**DATA SHOWN:**
───

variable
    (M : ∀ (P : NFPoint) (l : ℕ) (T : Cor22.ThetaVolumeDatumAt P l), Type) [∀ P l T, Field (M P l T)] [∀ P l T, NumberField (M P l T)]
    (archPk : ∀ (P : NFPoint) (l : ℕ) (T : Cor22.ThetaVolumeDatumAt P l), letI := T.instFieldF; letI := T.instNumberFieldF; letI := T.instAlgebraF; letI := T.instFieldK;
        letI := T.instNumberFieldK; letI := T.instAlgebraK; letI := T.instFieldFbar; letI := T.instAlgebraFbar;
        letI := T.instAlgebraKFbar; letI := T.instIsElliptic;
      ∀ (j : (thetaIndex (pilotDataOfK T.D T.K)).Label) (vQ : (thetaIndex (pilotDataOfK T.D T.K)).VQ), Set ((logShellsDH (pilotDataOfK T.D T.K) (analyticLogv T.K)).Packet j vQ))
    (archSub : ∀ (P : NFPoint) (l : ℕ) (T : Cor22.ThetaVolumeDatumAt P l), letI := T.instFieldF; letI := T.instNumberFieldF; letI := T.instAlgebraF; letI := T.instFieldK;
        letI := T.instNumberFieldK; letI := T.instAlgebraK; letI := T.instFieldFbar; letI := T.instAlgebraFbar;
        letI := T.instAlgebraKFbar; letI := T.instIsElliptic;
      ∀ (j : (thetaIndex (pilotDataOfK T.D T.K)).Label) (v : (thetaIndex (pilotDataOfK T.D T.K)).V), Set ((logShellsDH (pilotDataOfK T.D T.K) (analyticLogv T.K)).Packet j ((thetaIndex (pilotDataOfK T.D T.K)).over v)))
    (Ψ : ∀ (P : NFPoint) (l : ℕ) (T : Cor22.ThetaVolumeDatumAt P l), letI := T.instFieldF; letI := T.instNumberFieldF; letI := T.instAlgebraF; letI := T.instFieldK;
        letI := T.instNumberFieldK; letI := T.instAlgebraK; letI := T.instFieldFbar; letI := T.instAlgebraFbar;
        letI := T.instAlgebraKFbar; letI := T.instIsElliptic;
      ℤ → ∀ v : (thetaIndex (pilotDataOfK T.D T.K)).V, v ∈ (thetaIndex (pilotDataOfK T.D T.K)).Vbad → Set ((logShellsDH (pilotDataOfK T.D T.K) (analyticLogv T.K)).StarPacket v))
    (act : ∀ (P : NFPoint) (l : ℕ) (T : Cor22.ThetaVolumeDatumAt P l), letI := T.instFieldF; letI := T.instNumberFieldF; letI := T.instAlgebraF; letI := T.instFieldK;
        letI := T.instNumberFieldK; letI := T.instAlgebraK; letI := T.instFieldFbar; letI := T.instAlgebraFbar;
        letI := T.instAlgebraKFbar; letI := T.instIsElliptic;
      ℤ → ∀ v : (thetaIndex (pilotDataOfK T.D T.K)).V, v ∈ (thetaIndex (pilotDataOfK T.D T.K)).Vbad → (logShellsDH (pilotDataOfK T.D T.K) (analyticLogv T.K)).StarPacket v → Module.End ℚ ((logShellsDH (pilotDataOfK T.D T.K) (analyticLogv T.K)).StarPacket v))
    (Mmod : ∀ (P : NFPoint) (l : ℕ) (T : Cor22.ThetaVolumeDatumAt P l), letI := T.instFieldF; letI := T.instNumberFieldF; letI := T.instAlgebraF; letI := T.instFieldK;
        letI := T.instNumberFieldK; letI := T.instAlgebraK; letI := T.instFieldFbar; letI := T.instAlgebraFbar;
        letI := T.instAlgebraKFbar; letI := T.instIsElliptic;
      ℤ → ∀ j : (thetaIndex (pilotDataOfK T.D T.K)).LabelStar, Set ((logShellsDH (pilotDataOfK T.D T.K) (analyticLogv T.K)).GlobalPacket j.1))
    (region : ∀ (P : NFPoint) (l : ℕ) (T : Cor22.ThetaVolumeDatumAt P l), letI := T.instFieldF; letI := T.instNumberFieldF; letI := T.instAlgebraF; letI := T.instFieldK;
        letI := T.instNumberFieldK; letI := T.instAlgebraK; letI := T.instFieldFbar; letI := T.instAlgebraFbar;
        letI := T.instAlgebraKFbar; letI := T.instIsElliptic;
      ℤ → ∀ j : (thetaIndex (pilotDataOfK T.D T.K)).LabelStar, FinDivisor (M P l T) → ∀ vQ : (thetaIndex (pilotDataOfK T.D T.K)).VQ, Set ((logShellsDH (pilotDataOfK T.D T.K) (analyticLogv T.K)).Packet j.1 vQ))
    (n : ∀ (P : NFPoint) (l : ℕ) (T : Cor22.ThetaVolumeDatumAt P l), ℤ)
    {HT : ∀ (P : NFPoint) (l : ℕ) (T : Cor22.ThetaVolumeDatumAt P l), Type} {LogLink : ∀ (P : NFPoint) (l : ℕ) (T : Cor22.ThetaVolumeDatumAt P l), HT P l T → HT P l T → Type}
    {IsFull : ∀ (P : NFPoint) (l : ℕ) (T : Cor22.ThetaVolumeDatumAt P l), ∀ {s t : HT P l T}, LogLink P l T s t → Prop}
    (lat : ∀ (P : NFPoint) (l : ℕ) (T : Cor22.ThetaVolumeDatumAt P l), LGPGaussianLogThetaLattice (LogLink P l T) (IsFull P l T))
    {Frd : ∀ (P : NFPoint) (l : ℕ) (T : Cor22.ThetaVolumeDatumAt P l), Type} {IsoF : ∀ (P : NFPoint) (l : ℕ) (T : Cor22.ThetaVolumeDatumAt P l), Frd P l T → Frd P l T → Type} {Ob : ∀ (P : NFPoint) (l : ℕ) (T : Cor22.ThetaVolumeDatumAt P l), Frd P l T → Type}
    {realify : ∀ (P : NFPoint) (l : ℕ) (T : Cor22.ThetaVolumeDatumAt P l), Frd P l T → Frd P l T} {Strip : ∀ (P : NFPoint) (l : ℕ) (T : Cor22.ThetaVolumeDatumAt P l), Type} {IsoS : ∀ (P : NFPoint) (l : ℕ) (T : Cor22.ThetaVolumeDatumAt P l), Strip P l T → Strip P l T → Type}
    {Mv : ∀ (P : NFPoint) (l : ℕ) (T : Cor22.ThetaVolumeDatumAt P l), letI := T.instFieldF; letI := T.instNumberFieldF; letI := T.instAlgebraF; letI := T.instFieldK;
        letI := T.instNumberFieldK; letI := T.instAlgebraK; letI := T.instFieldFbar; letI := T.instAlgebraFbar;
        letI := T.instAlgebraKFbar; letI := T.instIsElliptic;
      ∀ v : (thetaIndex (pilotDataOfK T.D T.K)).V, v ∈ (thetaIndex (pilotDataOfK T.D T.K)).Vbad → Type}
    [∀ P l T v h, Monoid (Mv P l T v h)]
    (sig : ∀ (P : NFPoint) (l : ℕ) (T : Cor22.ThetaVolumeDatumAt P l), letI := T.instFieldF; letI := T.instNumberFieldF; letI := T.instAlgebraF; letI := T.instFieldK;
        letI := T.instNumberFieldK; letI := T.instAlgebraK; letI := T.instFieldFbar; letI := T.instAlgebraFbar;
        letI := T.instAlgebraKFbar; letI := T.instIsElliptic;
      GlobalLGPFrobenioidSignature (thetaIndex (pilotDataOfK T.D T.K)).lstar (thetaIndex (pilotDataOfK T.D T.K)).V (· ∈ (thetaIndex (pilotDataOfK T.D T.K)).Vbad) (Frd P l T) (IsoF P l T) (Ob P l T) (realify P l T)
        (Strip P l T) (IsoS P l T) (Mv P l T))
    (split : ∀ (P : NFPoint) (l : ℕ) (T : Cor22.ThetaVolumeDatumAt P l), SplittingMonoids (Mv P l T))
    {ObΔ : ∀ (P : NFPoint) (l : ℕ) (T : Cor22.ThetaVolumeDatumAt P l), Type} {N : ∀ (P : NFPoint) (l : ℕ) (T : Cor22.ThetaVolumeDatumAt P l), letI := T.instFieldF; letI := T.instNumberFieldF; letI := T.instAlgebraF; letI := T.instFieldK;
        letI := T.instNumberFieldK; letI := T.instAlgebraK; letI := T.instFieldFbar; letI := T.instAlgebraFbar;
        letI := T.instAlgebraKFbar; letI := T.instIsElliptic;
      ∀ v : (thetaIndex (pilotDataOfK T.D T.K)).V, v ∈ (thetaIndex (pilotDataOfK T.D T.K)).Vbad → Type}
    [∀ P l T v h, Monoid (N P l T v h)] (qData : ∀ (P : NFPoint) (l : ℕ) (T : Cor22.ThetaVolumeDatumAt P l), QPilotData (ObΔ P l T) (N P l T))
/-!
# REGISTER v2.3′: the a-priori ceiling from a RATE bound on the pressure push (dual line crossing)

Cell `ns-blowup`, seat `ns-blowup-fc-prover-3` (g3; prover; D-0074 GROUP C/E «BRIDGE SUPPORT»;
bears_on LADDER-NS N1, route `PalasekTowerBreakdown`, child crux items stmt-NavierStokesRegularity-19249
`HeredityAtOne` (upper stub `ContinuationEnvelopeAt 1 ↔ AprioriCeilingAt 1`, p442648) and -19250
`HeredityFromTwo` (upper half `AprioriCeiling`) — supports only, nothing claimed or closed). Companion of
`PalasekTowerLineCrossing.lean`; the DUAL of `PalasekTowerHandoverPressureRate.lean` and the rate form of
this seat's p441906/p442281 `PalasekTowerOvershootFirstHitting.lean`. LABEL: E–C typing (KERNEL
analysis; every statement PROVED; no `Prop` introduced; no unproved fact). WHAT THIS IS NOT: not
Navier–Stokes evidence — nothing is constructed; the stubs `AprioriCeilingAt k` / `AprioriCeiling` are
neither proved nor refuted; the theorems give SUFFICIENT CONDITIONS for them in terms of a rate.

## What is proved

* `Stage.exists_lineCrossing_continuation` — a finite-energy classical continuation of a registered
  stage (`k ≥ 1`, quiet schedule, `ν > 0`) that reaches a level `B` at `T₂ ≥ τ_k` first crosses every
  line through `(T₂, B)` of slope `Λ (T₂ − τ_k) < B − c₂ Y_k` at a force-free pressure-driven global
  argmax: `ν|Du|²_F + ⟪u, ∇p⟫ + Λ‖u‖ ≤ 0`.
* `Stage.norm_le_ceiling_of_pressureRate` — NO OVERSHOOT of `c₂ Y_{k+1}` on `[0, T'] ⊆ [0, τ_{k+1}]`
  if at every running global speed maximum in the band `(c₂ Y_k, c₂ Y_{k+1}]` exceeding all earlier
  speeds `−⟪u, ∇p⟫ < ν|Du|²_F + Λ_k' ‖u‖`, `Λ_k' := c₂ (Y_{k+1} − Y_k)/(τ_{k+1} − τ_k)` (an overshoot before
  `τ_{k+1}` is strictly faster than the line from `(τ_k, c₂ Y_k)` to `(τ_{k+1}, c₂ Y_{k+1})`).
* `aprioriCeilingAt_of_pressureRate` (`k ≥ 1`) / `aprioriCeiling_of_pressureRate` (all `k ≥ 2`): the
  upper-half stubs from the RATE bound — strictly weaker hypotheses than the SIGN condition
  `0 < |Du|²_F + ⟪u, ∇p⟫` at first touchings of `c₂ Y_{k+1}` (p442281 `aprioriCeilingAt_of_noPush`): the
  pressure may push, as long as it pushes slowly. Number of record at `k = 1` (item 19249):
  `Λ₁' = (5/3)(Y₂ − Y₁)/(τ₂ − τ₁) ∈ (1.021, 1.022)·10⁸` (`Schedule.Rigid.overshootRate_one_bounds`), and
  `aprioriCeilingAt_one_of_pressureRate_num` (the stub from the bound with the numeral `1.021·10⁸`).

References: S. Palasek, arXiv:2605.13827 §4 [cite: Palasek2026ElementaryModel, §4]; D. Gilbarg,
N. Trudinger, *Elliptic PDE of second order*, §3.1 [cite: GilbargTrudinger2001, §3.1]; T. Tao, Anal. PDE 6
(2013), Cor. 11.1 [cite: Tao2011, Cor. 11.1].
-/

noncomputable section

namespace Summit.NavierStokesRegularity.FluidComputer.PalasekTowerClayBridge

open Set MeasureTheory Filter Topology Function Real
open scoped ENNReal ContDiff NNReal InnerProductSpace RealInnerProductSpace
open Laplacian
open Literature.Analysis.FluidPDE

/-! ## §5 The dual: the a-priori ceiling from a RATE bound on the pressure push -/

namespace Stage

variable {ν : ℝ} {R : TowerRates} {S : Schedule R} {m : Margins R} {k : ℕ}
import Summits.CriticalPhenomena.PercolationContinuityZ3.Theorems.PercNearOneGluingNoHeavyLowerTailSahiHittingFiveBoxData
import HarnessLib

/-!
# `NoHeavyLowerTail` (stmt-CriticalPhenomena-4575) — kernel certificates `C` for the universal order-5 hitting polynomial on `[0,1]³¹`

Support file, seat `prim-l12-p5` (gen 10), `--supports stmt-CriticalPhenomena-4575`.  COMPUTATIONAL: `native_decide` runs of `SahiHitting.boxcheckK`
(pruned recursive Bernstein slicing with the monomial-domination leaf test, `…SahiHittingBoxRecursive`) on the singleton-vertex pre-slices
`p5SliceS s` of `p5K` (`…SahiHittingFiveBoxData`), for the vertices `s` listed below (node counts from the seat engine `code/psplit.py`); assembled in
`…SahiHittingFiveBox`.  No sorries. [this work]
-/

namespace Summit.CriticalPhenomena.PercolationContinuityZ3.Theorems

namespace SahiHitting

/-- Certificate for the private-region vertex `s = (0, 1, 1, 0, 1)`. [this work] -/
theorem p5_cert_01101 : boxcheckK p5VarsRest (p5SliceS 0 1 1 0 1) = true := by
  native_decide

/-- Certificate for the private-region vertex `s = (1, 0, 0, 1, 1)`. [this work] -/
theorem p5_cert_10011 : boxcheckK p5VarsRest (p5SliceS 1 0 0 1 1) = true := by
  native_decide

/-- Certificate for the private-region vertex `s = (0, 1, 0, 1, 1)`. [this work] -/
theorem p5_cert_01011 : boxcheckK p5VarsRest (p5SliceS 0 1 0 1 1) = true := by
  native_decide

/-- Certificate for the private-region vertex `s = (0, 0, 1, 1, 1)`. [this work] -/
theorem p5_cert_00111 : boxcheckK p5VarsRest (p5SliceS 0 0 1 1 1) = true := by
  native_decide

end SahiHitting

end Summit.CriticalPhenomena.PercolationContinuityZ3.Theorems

───

**PROBLEM REQUIREMENTS:** The required output is every line above that contains the string "with".

**WORKED SOLUTION:**
  `aprioriCeilingAt_one_of_pressureRate_num` (the stub from the bound with the numeral `1.021·10⁸`).
(pruned recursive Bernstein slicing with the monomial-domination leaf test, `…SahiHittingBoxRecursive`) on the singleton-vertex pre-slices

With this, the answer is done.